[Entries taken from a collection]
────────────────────

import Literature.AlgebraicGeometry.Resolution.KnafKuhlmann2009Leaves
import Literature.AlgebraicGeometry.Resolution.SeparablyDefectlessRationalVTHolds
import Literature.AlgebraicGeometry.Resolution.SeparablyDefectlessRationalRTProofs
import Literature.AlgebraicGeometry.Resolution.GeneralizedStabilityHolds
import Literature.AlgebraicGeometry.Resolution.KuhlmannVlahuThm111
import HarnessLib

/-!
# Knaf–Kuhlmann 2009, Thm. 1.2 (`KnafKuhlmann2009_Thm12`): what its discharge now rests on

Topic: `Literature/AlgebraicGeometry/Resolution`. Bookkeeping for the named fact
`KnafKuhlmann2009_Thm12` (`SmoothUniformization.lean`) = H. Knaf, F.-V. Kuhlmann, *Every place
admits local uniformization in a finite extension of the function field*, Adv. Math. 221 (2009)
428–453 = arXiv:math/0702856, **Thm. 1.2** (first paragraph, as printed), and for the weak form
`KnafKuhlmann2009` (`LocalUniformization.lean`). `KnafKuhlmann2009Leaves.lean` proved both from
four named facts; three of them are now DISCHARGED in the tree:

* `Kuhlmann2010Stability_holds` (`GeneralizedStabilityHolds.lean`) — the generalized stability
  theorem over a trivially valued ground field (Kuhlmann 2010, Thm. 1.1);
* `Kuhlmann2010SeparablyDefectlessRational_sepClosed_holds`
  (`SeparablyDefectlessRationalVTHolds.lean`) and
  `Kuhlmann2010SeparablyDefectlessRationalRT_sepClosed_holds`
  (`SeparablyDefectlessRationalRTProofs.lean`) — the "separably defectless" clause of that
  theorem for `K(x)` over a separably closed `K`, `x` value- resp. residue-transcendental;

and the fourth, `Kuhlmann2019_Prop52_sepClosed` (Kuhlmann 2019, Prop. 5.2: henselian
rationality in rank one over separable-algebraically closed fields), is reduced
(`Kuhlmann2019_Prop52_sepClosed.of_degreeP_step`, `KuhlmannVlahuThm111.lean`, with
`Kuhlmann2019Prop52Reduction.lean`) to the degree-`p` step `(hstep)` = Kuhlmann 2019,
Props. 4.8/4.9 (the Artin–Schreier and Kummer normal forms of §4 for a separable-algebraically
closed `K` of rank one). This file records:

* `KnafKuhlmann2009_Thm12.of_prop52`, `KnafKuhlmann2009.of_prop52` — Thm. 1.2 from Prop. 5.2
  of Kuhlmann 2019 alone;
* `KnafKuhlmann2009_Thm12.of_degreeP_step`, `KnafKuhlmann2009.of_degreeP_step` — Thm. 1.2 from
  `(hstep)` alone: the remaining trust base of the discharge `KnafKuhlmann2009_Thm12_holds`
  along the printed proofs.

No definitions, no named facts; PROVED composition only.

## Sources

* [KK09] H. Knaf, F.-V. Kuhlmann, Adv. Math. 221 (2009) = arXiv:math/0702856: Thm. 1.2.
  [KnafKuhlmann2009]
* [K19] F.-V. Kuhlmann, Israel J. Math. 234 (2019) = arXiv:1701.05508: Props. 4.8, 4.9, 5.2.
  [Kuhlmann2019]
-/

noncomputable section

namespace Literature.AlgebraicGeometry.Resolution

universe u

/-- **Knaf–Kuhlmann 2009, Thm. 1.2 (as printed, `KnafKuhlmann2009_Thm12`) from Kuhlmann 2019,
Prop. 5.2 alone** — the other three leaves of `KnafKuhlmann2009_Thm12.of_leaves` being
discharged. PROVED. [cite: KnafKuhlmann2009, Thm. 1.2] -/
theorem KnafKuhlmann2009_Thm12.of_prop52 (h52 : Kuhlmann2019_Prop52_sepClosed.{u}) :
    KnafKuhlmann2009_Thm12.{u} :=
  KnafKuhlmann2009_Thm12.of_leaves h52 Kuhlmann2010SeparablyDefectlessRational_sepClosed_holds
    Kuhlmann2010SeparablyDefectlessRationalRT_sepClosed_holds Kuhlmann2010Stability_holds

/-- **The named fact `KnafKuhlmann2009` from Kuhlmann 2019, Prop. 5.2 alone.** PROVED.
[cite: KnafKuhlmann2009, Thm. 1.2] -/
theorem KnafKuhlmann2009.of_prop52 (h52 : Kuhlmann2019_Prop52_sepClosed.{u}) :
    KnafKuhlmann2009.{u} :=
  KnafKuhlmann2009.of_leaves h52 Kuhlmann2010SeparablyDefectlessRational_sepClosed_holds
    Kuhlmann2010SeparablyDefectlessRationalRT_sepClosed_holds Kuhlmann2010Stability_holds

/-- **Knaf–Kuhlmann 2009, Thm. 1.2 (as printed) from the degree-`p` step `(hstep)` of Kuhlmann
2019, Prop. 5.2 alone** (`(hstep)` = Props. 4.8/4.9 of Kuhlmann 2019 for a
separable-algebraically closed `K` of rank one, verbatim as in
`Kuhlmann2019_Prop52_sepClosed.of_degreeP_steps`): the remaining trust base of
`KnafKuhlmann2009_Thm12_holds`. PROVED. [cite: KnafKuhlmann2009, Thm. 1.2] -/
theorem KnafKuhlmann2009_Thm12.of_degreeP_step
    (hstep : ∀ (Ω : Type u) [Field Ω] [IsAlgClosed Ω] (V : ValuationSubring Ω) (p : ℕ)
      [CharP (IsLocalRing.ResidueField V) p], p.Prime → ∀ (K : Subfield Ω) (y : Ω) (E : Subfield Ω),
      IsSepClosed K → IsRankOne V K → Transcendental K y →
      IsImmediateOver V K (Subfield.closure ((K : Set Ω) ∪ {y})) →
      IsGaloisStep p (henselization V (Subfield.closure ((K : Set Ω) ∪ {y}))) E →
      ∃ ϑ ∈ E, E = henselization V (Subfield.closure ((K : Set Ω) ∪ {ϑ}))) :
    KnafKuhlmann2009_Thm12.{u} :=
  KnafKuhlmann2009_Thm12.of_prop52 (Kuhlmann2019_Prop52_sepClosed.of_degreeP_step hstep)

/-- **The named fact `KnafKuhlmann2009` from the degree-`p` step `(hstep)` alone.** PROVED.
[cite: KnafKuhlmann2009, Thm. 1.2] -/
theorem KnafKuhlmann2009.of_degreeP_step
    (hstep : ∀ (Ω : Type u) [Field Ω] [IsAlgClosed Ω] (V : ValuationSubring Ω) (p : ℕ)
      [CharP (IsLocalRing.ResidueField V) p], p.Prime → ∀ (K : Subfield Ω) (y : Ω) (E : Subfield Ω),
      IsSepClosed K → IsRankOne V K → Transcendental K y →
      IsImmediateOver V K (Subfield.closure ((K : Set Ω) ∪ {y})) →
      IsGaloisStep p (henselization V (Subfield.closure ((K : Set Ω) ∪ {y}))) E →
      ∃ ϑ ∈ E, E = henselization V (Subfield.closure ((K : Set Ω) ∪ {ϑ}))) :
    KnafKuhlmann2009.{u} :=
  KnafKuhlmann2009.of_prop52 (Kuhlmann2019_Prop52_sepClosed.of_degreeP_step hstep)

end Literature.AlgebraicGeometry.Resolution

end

────────────────────

§ Action item
Your answer must be a copy of every line in the data above that holds the string "SeparablyDefectlessRationalVTHolds".

§ Result of the task
import Literature.AlgebraicGeometry.Resolution.SeparablyDefectlessRationalVTHolds
  (`SeparablyDefectlessRationalVTHolds.lean`) and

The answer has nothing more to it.